Saved entries:
Segment Open

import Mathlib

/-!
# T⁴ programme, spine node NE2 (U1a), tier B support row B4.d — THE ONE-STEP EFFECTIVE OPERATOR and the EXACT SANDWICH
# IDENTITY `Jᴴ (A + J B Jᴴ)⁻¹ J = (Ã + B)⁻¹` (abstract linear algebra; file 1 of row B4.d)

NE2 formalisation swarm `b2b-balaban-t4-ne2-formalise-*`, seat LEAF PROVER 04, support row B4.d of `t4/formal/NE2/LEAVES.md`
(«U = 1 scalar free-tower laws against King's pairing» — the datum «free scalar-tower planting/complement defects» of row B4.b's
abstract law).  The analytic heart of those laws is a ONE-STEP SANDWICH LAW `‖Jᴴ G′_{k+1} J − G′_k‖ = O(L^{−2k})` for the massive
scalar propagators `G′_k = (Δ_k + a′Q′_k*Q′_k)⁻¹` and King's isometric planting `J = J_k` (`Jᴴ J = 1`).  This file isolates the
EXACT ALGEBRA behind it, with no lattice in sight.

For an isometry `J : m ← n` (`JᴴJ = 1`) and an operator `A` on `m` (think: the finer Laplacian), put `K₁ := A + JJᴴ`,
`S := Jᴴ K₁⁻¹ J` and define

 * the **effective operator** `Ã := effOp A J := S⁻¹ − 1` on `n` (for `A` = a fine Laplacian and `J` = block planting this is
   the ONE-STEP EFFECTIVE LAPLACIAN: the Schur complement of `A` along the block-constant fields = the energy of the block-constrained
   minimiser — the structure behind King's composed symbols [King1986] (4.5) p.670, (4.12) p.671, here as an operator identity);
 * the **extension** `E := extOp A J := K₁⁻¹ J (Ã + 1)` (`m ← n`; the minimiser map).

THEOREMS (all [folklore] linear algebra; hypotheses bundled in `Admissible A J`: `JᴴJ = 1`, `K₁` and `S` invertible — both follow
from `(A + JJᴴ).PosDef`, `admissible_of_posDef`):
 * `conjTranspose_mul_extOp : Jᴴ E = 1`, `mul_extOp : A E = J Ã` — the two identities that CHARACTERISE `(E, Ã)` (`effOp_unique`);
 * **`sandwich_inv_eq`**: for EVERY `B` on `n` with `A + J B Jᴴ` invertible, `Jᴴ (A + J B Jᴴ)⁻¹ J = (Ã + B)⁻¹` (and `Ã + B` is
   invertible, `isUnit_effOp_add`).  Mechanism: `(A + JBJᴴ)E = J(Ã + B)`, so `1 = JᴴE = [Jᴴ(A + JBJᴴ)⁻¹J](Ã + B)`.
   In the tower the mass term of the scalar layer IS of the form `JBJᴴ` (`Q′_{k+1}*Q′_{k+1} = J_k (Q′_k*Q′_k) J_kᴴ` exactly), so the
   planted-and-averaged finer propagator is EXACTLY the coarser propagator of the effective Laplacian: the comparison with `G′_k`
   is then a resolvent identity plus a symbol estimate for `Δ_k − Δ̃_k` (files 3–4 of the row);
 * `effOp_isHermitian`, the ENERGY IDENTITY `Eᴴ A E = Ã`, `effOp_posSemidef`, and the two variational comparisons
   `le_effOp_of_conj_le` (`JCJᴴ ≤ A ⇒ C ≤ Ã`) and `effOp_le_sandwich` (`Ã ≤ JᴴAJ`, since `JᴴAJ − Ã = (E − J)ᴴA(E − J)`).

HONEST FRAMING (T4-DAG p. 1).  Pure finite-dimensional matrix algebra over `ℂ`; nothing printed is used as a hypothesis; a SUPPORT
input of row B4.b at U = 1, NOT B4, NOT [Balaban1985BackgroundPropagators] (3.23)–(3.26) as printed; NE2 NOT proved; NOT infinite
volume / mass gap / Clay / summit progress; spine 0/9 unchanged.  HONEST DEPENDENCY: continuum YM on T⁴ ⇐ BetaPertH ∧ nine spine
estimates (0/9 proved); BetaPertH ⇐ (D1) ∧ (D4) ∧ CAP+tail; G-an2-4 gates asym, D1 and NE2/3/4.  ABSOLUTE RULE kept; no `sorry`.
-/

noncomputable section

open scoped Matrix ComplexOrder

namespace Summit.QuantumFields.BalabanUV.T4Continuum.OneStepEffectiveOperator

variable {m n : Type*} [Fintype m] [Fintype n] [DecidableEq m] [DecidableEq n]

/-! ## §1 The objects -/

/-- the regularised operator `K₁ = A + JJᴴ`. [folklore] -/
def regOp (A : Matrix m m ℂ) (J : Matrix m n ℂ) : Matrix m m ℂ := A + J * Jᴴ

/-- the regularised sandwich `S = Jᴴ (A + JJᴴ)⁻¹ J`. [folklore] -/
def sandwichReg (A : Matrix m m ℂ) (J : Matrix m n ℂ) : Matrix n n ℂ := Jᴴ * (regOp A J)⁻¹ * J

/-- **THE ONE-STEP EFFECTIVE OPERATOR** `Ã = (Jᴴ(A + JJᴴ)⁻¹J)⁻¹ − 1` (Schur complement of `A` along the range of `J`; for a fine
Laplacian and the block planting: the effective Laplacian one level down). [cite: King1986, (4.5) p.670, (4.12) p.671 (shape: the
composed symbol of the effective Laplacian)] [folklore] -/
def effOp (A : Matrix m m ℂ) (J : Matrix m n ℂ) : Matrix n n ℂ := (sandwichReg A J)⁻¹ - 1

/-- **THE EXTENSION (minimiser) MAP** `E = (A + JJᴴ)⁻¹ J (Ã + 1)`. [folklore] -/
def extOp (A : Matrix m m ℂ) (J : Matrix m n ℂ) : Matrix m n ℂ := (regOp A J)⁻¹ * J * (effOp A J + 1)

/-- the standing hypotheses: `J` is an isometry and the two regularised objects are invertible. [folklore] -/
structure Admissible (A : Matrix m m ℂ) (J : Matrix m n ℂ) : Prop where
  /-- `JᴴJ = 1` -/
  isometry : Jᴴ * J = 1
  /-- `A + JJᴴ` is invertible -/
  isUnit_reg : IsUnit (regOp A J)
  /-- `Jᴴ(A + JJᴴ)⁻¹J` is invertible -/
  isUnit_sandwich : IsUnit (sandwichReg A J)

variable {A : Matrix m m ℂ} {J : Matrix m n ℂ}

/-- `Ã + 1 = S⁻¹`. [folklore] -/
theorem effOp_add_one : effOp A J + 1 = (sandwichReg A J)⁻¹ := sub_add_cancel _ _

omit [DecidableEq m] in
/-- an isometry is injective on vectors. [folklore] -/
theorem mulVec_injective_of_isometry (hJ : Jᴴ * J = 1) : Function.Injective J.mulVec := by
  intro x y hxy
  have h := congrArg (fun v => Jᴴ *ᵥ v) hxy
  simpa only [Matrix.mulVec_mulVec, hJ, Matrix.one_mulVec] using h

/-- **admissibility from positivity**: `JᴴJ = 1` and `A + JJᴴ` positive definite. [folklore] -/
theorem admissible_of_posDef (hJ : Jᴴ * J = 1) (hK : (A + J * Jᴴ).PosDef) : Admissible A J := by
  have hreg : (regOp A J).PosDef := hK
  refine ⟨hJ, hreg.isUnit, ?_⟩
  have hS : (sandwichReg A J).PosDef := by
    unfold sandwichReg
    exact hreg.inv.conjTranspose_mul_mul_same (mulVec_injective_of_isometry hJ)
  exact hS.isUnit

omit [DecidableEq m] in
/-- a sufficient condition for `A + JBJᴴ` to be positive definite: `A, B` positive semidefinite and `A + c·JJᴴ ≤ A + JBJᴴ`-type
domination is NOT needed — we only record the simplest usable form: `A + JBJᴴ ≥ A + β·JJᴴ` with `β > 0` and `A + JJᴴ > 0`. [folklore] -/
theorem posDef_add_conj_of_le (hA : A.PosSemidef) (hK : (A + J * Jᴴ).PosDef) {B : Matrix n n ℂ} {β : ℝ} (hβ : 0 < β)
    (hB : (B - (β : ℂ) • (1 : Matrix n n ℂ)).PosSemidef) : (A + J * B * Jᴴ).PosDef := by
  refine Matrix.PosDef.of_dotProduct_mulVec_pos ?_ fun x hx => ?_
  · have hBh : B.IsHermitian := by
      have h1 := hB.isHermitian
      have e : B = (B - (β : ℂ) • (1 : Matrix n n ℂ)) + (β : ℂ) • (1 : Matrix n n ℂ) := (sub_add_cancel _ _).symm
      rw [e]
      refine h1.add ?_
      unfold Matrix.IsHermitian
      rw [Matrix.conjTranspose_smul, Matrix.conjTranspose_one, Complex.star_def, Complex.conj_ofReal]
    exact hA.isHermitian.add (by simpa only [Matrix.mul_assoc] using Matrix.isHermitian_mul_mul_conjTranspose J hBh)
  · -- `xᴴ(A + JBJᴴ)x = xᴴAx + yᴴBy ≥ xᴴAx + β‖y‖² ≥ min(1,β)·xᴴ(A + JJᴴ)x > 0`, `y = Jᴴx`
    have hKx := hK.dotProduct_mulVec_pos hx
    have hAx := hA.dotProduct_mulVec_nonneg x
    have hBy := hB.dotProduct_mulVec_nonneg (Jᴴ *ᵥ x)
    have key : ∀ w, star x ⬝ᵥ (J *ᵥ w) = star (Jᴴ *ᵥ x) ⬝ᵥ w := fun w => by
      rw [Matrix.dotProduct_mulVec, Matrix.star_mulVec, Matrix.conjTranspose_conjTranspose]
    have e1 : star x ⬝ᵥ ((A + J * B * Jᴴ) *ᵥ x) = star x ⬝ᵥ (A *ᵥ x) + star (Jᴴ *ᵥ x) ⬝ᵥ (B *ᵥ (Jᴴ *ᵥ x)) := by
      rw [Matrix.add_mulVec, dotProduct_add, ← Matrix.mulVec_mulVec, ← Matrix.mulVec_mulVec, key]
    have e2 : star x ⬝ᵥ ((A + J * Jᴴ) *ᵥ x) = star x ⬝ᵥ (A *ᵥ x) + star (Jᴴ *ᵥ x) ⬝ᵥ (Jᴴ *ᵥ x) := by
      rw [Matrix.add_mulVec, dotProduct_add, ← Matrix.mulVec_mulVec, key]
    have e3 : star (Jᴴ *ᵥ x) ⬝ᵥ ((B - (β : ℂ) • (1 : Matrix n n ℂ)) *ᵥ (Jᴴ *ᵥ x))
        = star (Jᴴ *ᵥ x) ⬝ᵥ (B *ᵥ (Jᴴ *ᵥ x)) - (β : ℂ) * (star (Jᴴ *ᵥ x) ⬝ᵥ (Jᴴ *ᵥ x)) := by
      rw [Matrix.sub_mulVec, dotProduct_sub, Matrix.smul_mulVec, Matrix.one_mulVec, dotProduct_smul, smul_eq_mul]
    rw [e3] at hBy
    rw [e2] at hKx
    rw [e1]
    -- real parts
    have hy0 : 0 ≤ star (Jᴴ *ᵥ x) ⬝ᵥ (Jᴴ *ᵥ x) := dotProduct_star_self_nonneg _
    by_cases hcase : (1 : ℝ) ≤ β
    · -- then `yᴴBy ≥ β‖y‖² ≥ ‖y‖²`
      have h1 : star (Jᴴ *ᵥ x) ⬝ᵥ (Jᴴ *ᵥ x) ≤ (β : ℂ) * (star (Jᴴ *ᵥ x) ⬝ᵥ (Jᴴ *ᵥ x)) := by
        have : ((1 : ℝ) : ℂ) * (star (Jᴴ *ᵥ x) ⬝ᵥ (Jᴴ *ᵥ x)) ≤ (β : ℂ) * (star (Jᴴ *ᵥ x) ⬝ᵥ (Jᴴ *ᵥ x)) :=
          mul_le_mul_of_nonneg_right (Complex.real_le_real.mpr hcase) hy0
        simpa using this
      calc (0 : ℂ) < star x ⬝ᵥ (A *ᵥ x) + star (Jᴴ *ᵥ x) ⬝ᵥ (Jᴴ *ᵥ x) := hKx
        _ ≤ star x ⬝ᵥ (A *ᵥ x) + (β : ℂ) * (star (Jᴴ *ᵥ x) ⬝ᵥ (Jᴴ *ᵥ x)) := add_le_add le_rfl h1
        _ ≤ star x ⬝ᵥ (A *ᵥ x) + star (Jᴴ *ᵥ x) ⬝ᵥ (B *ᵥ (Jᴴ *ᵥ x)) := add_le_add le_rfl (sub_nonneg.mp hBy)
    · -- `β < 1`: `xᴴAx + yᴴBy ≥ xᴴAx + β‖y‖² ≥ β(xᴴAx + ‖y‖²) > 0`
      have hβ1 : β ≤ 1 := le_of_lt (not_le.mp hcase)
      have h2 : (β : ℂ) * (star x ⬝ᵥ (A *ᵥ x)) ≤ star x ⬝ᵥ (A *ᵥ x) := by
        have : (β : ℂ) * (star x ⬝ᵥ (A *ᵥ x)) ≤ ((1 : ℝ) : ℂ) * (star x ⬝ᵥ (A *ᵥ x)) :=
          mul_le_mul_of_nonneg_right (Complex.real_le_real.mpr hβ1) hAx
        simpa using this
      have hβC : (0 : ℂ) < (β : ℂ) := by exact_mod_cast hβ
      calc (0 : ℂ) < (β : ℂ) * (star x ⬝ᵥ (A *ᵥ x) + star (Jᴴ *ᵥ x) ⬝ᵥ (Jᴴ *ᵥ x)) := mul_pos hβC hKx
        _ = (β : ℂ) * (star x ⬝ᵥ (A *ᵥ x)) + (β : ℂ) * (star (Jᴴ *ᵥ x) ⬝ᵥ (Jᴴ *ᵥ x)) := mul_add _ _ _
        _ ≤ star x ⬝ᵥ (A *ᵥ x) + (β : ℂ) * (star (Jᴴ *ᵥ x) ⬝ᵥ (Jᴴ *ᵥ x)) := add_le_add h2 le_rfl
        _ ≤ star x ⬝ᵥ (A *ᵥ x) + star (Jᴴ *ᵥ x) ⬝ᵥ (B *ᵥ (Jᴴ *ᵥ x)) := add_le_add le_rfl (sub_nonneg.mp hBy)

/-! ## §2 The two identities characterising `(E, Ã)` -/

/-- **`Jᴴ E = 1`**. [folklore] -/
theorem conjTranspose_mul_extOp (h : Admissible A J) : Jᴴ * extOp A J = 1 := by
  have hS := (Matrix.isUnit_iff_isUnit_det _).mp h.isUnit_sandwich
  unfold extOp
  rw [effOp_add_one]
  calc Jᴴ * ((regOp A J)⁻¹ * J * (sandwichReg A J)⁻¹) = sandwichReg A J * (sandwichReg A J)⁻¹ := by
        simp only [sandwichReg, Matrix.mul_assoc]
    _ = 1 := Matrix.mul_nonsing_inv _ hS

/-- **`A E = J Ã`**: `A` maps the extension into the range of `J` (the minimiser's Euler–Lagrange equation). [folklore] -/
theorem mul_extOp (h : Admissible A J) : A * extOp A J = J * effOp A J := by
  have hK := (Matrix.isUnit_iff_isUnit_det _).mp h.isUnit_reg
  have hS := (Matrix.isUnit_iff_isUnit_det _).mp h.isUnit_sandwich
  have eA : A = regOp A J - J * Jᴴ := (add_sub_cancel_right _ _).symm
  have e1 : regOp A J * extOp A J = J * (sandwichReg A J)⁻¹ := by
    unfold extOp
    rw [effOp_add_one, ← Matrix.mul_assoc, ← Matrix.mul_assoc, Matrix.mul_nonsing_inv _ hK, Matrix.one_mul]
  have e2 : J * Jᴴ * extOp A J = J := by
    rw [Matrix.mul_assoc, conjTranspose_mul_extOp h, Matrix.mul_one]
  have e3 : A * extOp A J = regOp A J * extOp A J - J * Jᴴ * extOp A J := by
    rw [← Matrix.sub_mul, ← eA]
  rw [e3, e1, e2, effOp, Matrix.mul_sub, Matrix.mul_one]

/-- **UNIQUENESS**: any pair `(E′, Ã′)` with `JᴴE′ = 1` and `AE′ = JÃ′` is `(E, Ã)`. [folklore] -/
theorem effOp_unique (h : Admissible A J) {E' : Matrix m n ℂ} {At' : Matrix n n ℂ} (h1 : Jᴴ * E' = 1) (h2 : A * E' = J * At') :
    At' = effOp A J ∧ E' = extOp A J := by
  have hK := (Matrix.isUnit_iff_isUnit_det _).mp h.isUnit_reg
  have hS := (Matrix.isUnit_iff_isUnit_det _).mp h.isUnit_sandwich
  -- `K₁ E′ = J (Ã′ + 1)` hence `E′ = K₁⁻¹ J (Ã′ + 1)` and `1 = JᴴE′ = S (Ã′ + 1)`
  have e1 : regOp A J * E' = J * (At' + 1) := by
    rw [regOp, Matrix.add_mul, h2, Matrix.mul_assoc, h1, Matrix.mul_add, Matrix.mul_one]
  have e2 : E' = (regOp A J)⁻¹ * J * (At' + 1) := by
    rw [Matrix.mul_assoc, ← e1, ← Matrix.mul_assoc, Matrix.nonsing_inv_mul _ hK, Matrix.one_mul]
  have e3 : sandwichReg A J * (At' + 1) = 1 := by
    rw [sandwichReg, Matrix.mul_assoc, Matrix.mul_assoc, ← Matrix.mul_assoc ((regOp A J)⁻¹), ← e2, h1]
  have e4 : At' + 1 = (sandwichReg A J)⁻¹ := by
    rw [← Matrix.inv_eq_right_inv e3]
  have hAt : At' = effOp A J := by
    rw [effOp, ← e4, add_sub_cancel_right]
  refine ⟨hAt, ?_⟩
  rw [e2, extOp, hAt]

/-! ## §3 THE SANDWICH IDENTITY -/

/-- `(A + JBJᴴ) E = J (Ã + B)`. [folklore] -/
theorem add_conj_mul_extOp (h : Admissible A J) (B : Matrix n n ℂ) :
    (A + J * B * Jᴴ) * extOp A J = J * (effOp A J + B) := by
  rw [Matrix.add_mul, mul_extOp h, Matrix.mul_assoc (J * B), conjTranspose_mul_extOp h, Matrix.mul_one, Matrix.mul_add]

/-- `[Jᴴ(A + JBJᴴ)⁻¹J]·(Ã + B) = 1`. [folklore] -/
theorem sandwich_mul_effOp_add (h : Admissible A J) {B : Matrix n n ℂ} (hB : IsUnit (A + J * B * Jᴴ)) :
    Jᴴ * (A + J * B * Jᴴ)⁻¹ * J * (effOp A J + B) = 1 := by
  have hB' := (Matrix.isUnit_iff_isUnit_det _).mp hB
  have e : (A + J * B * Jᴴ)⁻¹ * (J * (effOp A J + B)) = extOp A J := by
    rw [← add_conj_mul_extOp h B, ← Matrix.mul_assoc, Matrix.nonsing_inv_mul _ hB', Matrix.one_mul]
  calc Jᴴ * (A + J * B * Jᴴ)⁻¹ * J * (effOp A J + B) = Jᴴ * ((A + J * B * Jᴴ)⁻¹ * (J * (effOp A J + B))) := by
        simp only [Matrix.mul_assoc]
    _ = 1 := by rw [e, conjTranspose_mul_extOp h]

Segment Closed
Segment Open

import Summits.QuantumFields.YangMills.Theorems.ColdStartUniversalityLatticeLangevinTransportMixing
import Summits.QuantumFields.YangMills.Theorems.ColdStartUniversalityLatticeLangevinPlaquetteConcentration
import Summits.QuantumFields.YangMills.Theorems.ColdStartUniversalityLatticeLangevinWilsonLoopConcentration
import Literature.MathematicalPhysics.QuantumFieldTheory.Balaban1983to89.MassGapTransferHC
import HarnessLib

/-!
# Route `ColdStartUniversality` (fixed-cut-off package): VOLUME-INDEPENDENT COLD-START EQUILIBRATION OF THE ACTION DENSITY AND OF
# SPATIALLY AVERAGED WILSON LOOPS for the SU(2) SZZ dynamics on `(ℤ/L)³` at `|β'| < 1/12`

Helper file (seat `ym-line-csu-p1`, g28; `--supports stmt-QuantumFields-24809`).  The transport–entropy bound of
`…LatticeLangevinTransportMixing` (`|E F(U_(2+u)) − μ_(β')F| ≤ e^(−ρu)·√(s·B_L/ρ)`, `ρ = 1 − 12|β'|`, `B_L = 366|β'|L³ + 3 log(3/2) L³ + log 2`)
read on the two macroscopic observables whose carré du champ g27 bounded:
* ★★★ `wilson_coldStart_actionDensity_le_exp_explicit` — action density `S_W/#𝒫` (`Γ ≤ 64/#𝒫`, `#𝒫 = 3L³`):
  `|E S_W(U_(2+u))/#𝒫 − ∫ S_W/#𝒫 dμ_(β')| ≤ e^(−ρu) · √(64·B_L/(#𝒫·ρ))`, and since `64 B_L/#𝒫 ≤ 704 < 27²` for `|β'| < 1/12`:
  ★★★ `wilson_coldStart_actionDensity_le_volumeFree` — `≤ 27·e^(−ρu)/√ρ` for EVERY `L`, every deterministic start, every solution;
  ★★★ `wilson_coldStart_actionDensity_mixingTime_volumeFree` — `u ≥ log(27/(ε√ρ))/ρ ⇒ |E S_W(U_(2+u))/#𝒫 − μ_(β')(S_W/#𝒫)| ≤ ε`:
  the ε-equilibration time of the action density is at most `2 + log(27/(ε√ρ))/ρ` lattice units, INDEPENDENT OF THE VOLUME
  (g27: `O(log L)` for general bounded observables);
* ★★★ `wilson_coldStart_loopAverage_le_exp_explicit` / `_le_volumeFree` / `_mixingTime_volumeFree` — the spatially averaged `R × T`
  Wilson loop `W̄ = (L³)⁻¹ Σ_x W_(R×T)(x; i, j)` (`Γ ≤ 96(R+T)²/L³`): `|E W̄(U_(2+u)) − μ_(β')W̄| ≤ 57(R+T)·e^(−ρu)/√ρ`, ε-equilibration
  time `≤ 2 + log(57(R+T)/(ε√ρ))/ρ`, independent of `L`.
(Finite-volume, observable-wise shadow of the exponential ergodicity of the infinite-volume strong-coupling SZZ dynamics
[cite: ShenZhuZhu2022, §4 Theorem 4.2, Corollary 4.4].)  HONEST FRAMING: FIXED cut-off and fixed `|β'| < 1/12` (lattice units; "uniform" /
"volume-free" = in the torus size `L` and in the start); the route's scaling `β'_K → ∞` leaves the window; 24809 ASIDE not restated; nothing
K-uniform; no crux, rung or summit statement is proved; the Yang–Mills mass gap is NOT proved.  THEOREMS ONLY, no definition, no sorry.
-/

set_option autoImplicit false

Segment Closed
Segment Open

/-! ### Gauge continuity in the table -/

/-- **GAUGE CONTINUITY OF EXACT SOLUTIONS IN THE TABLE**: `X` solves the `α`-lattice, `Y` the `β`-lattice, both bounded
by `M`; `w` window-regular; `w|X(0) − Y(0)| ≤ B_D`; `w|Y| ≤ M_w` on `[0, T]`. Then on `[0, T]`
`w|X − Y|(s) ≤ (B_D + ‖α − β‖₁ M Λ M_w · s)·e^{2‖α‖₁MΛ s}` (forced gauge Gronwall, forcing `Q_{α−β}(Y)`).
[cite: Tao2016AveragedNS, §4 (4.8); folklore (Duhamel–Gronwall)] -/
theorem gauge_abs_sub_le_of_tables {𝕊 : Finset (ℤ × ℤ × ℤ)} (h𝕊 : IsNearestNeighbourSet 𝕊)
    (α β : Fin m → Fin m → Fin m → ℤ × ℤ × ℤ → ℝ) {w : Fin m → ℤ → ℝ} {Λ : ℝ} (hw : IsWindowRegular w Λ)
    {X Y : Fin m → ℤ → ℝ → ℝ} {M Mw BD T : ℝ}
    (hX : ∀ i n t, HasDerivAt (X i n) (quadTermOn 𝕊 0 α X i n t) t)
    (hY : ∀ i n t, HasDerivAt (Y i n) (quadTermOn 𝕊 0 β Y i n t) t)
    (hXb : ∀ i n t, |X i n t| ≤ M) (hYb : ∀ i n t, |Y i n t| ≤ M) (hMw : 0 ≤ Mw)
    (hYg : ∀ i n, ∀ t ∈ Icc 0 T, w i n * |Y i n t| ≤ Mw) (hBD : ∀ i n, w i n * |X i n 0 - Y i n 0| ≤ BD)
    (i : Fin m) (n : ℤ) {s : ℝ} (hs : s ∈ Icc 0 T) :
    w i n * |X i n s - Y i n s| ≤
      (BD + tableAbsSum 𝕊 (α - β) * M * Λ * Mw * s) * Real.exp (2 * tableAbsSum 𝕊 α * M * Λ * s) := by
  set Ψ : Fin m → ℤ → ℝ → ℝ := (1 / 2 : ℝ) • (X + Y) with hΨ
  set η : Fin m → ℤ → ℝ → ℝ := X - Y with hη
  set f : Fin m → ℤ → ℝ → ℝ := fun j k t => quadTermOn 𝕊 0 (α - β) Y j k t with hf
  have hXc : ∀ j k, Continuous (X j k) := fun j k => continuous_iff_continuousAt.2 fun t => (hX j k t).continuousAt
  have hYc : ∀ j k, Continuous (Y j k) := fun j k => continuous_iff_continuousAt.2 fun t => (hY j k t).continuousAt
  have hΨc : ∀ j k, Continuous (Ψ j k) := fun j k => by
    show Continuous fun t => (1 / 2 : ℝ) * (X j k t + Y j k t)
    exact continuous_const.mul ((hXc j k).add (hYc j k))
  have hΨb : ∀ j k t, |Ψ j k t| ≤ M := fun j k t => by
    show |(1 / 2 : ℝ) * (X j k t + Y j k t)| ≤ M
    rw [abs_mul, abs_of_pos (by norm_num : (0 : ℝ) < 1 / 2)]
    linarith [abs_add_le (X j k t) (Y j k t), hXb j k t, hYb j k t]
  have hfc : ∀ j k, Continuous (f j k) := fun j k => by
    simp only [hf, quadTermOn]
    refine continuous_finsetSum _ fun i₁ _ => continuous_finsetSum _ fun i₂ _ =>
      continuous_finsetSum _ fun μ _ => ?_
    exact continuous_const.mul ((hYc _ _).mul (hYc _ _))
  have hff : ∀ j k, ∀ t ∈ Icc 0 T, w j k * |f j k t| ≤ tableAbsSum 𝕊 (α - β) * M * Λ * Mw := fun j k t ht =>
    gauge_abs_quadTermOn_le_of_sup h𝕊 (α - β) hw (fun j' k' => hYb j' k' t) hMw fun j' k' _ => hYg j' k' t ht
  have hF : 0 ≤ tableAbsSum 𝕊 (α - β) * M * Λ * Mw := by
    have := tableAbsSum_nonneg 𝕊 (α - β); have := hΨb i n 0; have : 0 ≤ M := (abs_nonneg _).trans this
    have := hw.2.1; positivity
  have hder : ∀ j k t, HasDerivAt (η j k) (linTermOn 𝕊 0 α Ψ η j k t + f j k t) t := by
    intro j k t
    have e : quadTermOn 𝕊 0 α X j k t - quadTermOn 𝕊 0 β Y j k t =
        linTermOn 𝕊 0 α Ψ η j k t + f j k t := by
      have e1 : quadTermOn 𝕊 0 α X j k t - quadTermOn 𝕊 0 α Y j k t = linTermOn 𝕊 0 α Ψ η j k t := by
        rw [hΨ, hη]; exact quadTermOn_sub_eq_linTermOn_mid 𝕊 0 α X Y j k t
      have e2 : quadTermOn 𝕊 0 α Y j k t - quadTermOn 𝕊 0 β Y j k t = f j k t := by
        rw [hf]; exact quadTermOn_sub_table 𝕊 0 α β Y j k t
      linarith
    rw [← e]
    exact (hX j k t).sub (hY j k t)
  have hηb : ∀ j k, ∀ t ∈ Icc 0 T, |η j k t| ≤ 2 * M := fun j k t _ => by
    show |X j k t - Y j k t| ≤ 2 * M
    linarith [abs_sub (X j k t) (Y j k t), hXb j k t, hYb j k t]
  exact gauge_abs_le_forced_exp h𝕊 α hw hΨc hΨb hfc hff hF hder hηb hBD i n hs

Segment Closed

# EXERCISE:
Look above for the line holding "have e1 : quadTermOn" and the line holding "exact (hX j k t).sub (hY j k t)". Retype both, and every line between them, word for word and nothing else.

# ANSWER BOX:
      have e1 : quadTermOn 𝕊 0 α X j k t - quadTermOn 𝕊 0 α Y j k t = linTermOn 𝕊 0 α Ψ η j k t := by
        rw [hΨ, hη]; exact quadTermOn_sub_eq_linTermOn_mid 𝕊 0 α X Y j k t
      have e2 : quadTermOn 𝕊 0 α Y j k t - quadTermOn 𝕊 0 β Y j k t = f j k t := by
        rw [hf]; exact quadTermOn_sub_table 𝕊 0 α β Y j k t
      linarith
    rw [← e]
    exact (hX j k t).sub (hY j k t)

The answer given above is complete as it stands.